Je sais que l’heure est grave pour discourir, mais j’ai la conviction que chercher à comprendre cette tragi-comédie qui frappe notre patrie pour la énième fois est une nécessité.

Appelons un chat, un chat. Ce qu’a perpétré le RSP n’est pas un coup d’État. C’eût été préférable, car cela eût pu signifier que c’est une armée régulière. C’est de terrorisme qu’il s’agit effectivement et rien d’autre. La garde prétorienne de Compaoré et de Diendéré a usé des mêmes méthodes que les djihadistes : enlèvements, séquestrations, demandes de rançons (amnistie) et exécutions sommaires (Sankara, Lingani, Zongo...).

Le communiqué de l’UA condamnant le putsch est, à cet effet, très clair. Les membres du « soi-disant CND », y est-il dit, sont « des terroristes ». Par conséquent, on peut se demander pour quoi la CEDEAO, elle, s’est mise dans la galère ? On ne négocie pas avec des terroristes. Négocier avec les crapules, c’est les conforter dans leurs agissements criminels. C’est vrai en ce qui concerne les djihadistes mais c’est surtout vrai en ce qui concerne nos terroristes maison du RSP. Dans les faits, depuis l’insurrection du 30 et 31 octobre 2014, jusqu’au 16 septembre 2015, notre peuple et ses dirigeants transitoires n’ont fait que subir les méfaits de ces terroristes.

Effectivement, leur prise d’otages n’a pas commencé avec ce dernier coup bas contre la transition et notre peuple.
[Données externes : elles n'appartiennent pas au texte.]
set_option maxHeartbeats 1600000 in
/-- **`J(1/2)`, the Gaussian-weighted mollified mean square on the critical line** (Selberg;
Titchmarsh §9.24 "`∫_T^{T+U} |ζψ|² dt = O(U log T/log X)`"): there are `C₅ > 0` and `t₅` such that
for `t₅ ≤ T₀/2`, `3 ≤ X`, `4X ≤ ⌊(T₀/4π)^{1/2}⌋`, `3 ≤ V ≤ T₀/4`, `0 < ε ≤ 1`,
`∫ |G_{X,T₀,V}(1/2+iy)|² dy ≤ C₅ {V(1 + log T₀/log X) + X E(T₀,X,V,ε) + X(1+V)⁷ e^{-(T₀/4V)²} + V}`
(`E` the error expression of `mollified_meanSquare_le`; blocks of length `V` around `T₀`, the
polynomial growth of `ζ` against the Gaussian elsewhere). [cite: Titchmarsh1986, §9.24] -/
theorem meanSquare_zetaMollifierG_half_le : ∃ C₅ t₅ : ℝ, 0 < C₅ ∧ 400 ≤ t₅ ∧
    ∀ (T₀ X V ε : ℝ), t₅ ≤ T₀ / 2 → 3 ≤ X → 4 * X ≤ (⌊Real.sqrt (T₀ / (4 * π))⌋₊ : ℝ) →
      3 ≤ V → V ≤ T₀ / 4 → 0 < ε → ε ≤ 1 →
    ∫ y : ℝ, ‖zetaMollifierG X T₀ V ((1 / 2 : ℝ) + y * I)‖ ^ 2 ≤
      C₅ * (V * (1 + Real.log T₀ / Real.log X)
        + X * (T₀ ^ (9 / 10 : ℝ) + X ^ (3 / 2 : ℝ) * Real.sqrt T₀ * (1 + Real.log T₀) ^ 2
            + Real.sqrt X * V ^ 2 / T₀ + X * V / Real.sqrt T₀
            + ε * V * (1 + Real.log T₀) + ε⁻¹ * (1 + V / Real.sqrt T₀ + V ^ 2 / T₀))
        + X * (1 + V) ^ 7 * Real.exp (-(T₀ / (4 * V)) ^ 2) + V) := by
  obtain ⟨C₄, t₉, hC₄, ht₉, h924⟩ := mollified_meanSquare_le
  refine ⟨14 * C₄ + 10 ^ 9, t₉, by positivity, ht₉, ?_⟩
  intro T₀ X V ε hT hX h4X hV hVT hε hε1
  have hT800 : (800 : ℝ) ≤ T₀ := by linarith
  have hT0 : 0 < T₀ := by linarith
  have hV0 : 0 < V := by linarith
  have hX0 : 0 ≤ X := by linarith
  have hX1 : 1 ≤ X := by linarith
  have hLT : 0 ≤ Real.log T₀ := Real.log_nonneg (by linarith)
  have hLX : 1 ≤ Real.log X := by
    rw [Real.le_log_iff_exp_le (by linarith)]; have := Real.exp_one_lt_d9; linarith
  -- the error expression at `T₀`
  set E₀ := T₀ ^ (9 / 10 : ℝ) + X ^ (3 / 2 : ℝ) * Real.sqrt T₀ * (1 + Real.log T₀) ^ 2
      + Real.sqrt X * V ^ 2 / T₀ + X * V / Real.sqrt T₀
      + ε * V * (1 + Real.log T₀) + ε⁻¹ * (1 + V / Real.sqrt T₀ + V ^ 2 / T₀) with hE₀
  have hE₀0 : 0 ≤ E₀ := by rw [hE₀]; positivity
  set M₀ := V * (1 + Real.log T₀ / Real.log X) with hM₀
  have hM₀0 : 0 ≤ M₀ := by rw [hM₀]; positivity
  -- blocks: `K = ⌊T₀/(2V)⌋`, `R = K V ∈ [T₀/4, T₀/2]`
  set K := ⌊T₀ / (2 * V)⌋₊ with hKdef
  have hKle : (K : ℝ) ≤ T₀ / (2 * V) := Nat.floor_le (by positivity)
  have hKgt : T₀ / (2 * V) - 1 < K := by
    have := Nat.lt_floor_add_one (T₀ / (2 * V)); rw [← hKdef] at this; linarith
  set R := (K : ℝ) * V with hRdef
  have hR1 : R ≤ T₀ / 2 := by
    calc R = (K : ℝ) * V := rfl
      _ ≤ T₀ / (2 * V) * V := mul_le_mul_of_nonneg_right hKle hV0.le
      _ = T₀ / 2 := by field_simp
  have hR2 : T₀ / 4 ≤ R := by
    have h1 : (T₀ / (2 * V) - 1) * V ≤ R := (mul_le_mul_of_nonneg_right hKgt.le hV0.le)
    have e : (T₀ / (2 * V) - 1) * V = T₀ / 2 - V := by field_simp
    rw [e] at h1; linarith
  -- the players
  set f : ℝ → ℝ := fun y => (hardyZ y) ^ 2 * ‖plateauMollifier X (1 / 2 + y * I)‖ ^ 2 with hf
  set g : ℝ → ℝ := fun y => Real.exp (-(y - T₀) ^ 2 / (V ^ 2 / 2)) with hg
  set A := 10 ^ 8 * X * (1 + V) ^ 6 * Real.exp (-(R ^ 2) / V ^ 2) with hA
  have hA0 : 0 ≤ A := by rw [hA]; positivity
  set Ff : ℝ → ℝ := fun y => A * Real.exp (-(y - T₀) ^ 2 / (2 * V ^ 2)) with hFf
  have hfc : Continuous f := continuous_Zsq_normSq_psi X
  have hf0 : ∀ y, 0 ≤ f y := fun y => by simp only [hf]; positivity
  have hgc : Continuous g :=
    Real.continuous_exp.comp (((continuous_id.sub continuous_const).pow 2).neg.div_const _)
  have hg0 : ∀ y, 0 ≤ g y := fun y => (Real.exp_pos _).le
  -- pointwise majorant of `|G(1/2+iy)|²`
  have hpt : ∀ y : ℝ, ‖zetaMollifierG X T₀ V ((1 / 2 : ℝ) + y * I)‖ ^ 2 ≤
      2 * (Set.indicator (Set.Icc (T₀ - R) (T₀ + R)) (fun y => f y * g y) y + Ff y) + 2 * g y := by
    intro y
    have h1 := norm_sq_zetaMollifierG_half_le (X := X) (T₀ := T₀) hV0 y
    have hfg : f y * g y ≤ Set.indicator (Set.Icc (T₀ - R) (T₀ + R)) (fun y => f y * g y) y + Ff y := by
      by_cases hy : y ∈ Set.Icc (T₀ - R) (T₀ + R)
      · rw [Set.indicator_of_mem hy]
        have : 0 ≤ Ff y := by simp only [hFf]; positivity
        linarith
      · rw [Set.indicator_of_notMem hy, zero_add]
        have hyR : R < |y - T₀| := by
          rw [Set.mem_Icc, not_and_or, not_le, not_le] at hy
          rcases hy with h | h
          · rw [abs_of_neg (by linarith)]; linarith
          · rw [abs_of_pos (by linarith)]; linarith
        have := far_majorant_le (X := X) (V := V) hX0 hV0 hT0 hR2 hyR
        simp only [hf, hg, hFf, hA]
        exact this
    have e : 2 * ((hardyZ y) ^ 2 * ‖plateauMollifier X (1 / 2 + y * I)‖ ^ 2 + 1) *
        Real.exp (-(y - T₀) ^ 2 / (V ^ 2 / 2)) = 2 * (f y * g y) + 2 * g y := by
      simp only [hf, hg]; ring
    rw [e] at h1
    linarith
  -- integrability
  have hIfg : Integrable (Set.indicator (Set.Icc (T₀ - R) (T₀ + R)) (fun y => f y * g y)) :=
    ((hfc.mul hgc).continuousOn.integrableOn_Icc).integrable_indicator measurableSet_Icc
  have hIFf : Integrable Ff := by
    simp only [hFf]
    exact (integrable_exp_neg_sq_div (c := T₀) (by positivity : (0 : ℝ) < 2 * V ^ 2)).const_mul A
  have hIg : Integrable g := integrable_exp_neg_sq_div (c := T₀) (by positivity : (0 : ℝ) < V ^ 2 / 2)
  have hImaj : Integrable fun y => 2 * (Set.indicator (Set.Icc (T₀ - R) (T₀ + R)) (fun y => f y * g y) y + Ff y) + 2 * g y :=
    ((hIfg.add hIFf).const_mul 2).add (hIg.const_mul 2)
  have hIG : Integrable fun y : ℝ => ‖zetaMollifierG X T₀ V ((1 / 2 : ℝ) + y * I)‖ ^ 2 := by
    refine hImaj.mono' (((continuous_zetaMollifierG_half X T₀ V).norm.pow 2).aestronglyMeasurable)
      (ae_of_all _ fun y => ?_)
    rw [Real.norm_eq_abs, abs_of_nonneg (by positivity)]
    exact hpt y
  -- the three integrals
  -- (i) near part
  have hnear : ∫ y, Set.indicator (Set.Icc (T₀ - R) (T₀ + R)) (fun y => f y * g y) y ≤ 7 / 3 * (C₄ * (2 * M₀ + X * (3 * E₀))) := by
    rw [MeasureTheory.integral_indicator measurableSet_Icc, MeasureTheory.integral_Icc_eq_integral_Ioc,
      ← intervalIntegral.integral_of_le (by linarith : T₀ - R ≤ T₀ + R)]
    have hRK : T₀ - R = T₀ - K * V := by rw [hRdef]
    have hRK' : T₀ + R = T₀ + K * V := by rw [hRdef]
    rw [hRK, hRK']
    refine near_integral_le hfc hf0 hV0 K (by positivity) fun j hj => ?_
    -- the block `[a, a + V]`, `a = T₀ − KV + jV ∈ [T₀/2, 3T₀/2 − V]`
    set a := T₀ - K * V + j * V with hadef
    have hj' : (j : ℝ) + 1 ≤ 2 * K := by exact_mod_cast hj
    have ha1 : T₀ / 2 ≤ a := by
      have : (0 : ℝ) ≤ j * V := by positivity
      rw [hadef]; rw [hRdef] at hR1; linarith
    have ha2 : a + V ≤ 3 * T₀ / 2 := by
      rw [hadef]
      have : (j : ℝ) * V + V ≤ 2 * K * V := by nlinarith
      rw [hRdef] at hR1; nlinarith
    have hat₉ : t₉ ≤ a := by linarith
    have haV : a + V ≤ 2 * a := by linarith
    have hfloor : 4 * X ≤ (⌊Real.sqrt (a / (2 * π))⌋₊ : ℝ) := by
      refine h4X.trans ?_
      exact_mod_cast Nat.floor_mono (Real.sqrt_le_sqrt (by
        rw [div_le_div_iff₀ (by positivity) (by positivity)]; nlinarith [Real.pi_pos]))
    have hb := h924 a (a + V) X ε hat₉ (by linarith) haV hX hfloor hε hε1
    have e1 : T₀ - ↑K * V + (↑j + 1) * V = a + V := by rw [hadef]; ring
    rw [e1]
    have hfdef : ∀ y, f y = hardyZ y ^ 2 * ‖plateauMollifier X (1 / 2 + ↑y * I)‖ ^ 2 := fun y => rfl
    simp only [hfdef]
    refine hb.trans ?_
    rw [show a + V - a = V by ring]
    have hmain := mainExpr_le_two_mul (T₀ := T₀) (a := a) (X := X) (U := V) (by linarith) (by linarith)
      (by linarith) hX hV0.le
    have herr := errExpr_le_three_mul (T₀ := T₀) (a := a) (X := X) (U := V) (ε := ε) (by linarith) ha1
      (by linarith) hX1 hV0.le hε
    rw [← hM₀] at hmain
    rw [← hE₀] at herr
    have hXE : X * (a ^ (9 / 10 : ℝ) + X ^ (3 / 2 : ℝ) * Real.sqrt a * (1 + Real.log a) ^ 2
        + Real.sqrt X * V ^ 2 / a + X * V / Real.sqrt a
        + ε * V * (1 + Real.log a) + ε⁻¹ * (1 + V / Real.sqrt a + V ^ 2 / a)) ≤ X * (3 * E₀) :=
      mul_le_mul_of_nonneg_left herr hX0
    nlinarith [hC₄.le]
  -- (ii) far part
  have hfar : ∫ y, Ff y ≤ 10 ^ 9 / 3 * (X * (1 + V) ^ 7 * Real.exp (-(T₀ / (4 * V)) ^ 2)) := by
    simp only [hFf]
    rw [MeasureTheory.integral_const_mul, integral_exp_neg_sq_div (by positivity : (0 : ℝ) < 2 * V ^ 2)]
    have hs : Real.sqrt (π * (2 * V ^ 2)) = V * Real.sqrt (2 * π) := by
      rw [show π * (2 * V ^ 2) = V ^ 2 * (2 * π) by ring, Real.sqrt_mul (sq_nonneg V), Real.sqrt_sq hV0.le]
    rw [hs]
    have h2π : Real.sqrt (2 * π) ≤ 2.51 := by
      rw [Real.sqrt_le_left (by norm_num)]; nlinarith [Real.pi_lt_d4]
    have hexpR : Real.exp (-(R ^ 2) / V ^ 2) ≤ Real.exp (-(T₀ / (4 * V)) ^ 2) := by
      refine Real.exp_le_exp.2 ?_
      rw [div_pow, neg_div, neg_le_neg_iff, div_le_div_iff₀ (by positivity) (by positivity)]
      have : (T₀ / 4) ^ 2 ≤ R ^ 2 := pow_le_pow_left₀ (by positivity) hR2 2
      have hV2 : (4 * V) ^ 2 = 16 * V ^ 2 := by ring
      nlinarith [sq_nonneg V]
    have hV7 : (1 + V) ^ 6 * V ≤ (1 + V) ^ 7 := by
      rw [pow_succ]; exact mul_le_mul_of_nonneg_left (by linarith) (by positivity)
    rw [hA]
    have h0 : 0 ≤ X * (1 + V) ^ 7 * Real.exp (-(T₀ / (4 * V)) ^ 2) := by positivity
    calc 10 ^ 8 * X * (1 + V) ^ 6 * Real.exp (-(R ^ 2) / V ^ 2) * (V * Real.sqrt (2 * π))
        = 10 ^ 8 * X * ((1 + V) ^ 6 * V) * Real.exp (-(R ^ 2) / V ^ 2) * Real.sqrt (2 * π) := by ring
      _ ≤ 10 ^ 8 * X * (1 + V) ^ 7 * Real.exp (-(T₀ / (4 * V)) ^ 2) * 2.51 := by
          gcongr
      _ ≤ _ := by nlinarith
  -- (iii) the pure Gaussian
  have hgint : ∫ y, g y ≤ 1.26 * V := by
    simp only [hg]
    rw [integral_exp_neg_sq_div (by positivity : (0 : ℝ) < V ^ 2 / 2)]
    have hs : Real.sqrt (π * (V ^ 2 / 2)) = V * Real.sqrt (π / 2) := by
      rw [show π * (V ^ 2 / 2) = V ^ 2 * (π / 2) by ring, Real.sqrt_mul (sq_nonneg V), Real.sqrt_sq hV0.le]
    rw [hs]
    have := sqrt_pi_half_le.1
    nlinarith
  -- assemble
  calc ∫ y : ℝ, ‖zetaMollifierG X T₀ V ((1 / 2 : ℝ) + y * I)‖ ^ 2
      ≤ ∫ y, (2 * (Set.indicator (Set.Icc (T₀ - R) (T₀ + R)) (fun y => f y * g y) y + Ff y) + 2 * g y) :=
        integral_mono hIG hImaj hpt
    _ = 2 * ((∫ y, Set.indicator (Set.Icc (T₀ - R) (T₀ + R)) (fun y => f y * g y) y) + ∫ y, Ff y) + 2 * ∫ y, g y := by
        have h1 : Integrable (fun y => 2 * (Set.indicator (Set.Icc (T₀ - R) (T₀ + R)) (fun y => f y * g y) y + Ff y)) :=
          (hIfg.add hIFf).const_mul 2
        have h2 : Integrable (fun y => 2 * g y) := hIg.const_mul 2
        have h3 : Integrable (fun y => Set.indicator (Set.Icc (T₀ - R) (T₀ + R)) (fun y => f y * g y) y) := hIfg
        rw [integral_add h1 h2, MeasureTheory.integral_const_mul, MeasureTheory.integral_const_mul,
          integral_add h3 hIFf]
    _ ≤ 2 * (7 / 3 * (C₄ * (2 * M₀ + X * (3 * E₀))) + 10 ^ 9 / 3 * (X * (1 + V) ^ 7 * Real.exp (-(T₀ / (4 * V)) ^ 2)))
        + 2 * (1.26 * V) := by
        gcongr
    _ ≤ (14 * C₄ + 10 ^ 9) * (M₀ + X * E₀ + X * (1 + V) ^ 7 * Real.exp (-(T₀ / (4 * V)) ^ 2) + V) := by
        have h1 : 0 ≤ X * E₀ := by positivity
        have h2 : 0 ≤ X * (1 + V) ^ 7 * Real.exp (-(T₀ / (4 * V)) ^ 2) := by positivity
        nlinarith [mul_nonneg hC₄.le hM₀0, mul_nonneg hC₄.le h1, mul_nonneg hC₄.le h2, mul_nonneg hC₄.le hV0.le]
C’est dès les premières heures de la transition qu’ils ont pris le Président Kafando et le peuple burkinabè en otage, tout en prétendant assurer leur sécurité. Régiment de sécurité Présidentielle ? Mon… !

Les différents soubresauts qui ont émaillé la transition n’étaient qu’autant de façons pour ce corps improprement nommé d’élite de nous rappeler notre liberté confisquée.

Une mauvaise farce, oui !

Ce coup d’État est le plus imbécile qu’il nous ait été donné de voir au Burkina et ailleurs en Afrique. N’eut été le prix humain que cela coûte et le fait que notre peuple soit le dindon de cette farce, c’est à mourir de rire. Pourquoi ?

Primo, parce que les raisons du putsch sont pour le moins farfelues, louches et floues. Si le général avait dit : « c’est parce que ma femme a été recalée à la députation et parce que mon parti ne peut pas présenter mon candidat personnel, aux élections, que je fais un coup d’État, c’eut été plus clair.

Deuzio, parce que pour un général bardé d’étoiles dont le monde entier, parait-il, nous envie, il me semble être dans une ignorance insondable du contexte sociopolitique, géopolitique et même internationale concernant les coups d’État. Les coups d’État ne sont plus en odeur de sainteté. On est pourtant tout près du Mali où le second putschiste le plus ridicule s’est illustré à ses dépens, le premier du rang étant désormais burkinabè.

Tertio, comment un général spécialiste du renseignement et au parfum de la géopolitique sous-régionale et internationale, a pu aller rencontrer son mentor dans un pays voisin juste avant de faire un tel coup ; compromettant à la fois le malheureux et encombrant apatride et son redevable hôte. Autant se tirer une balle dans le pied.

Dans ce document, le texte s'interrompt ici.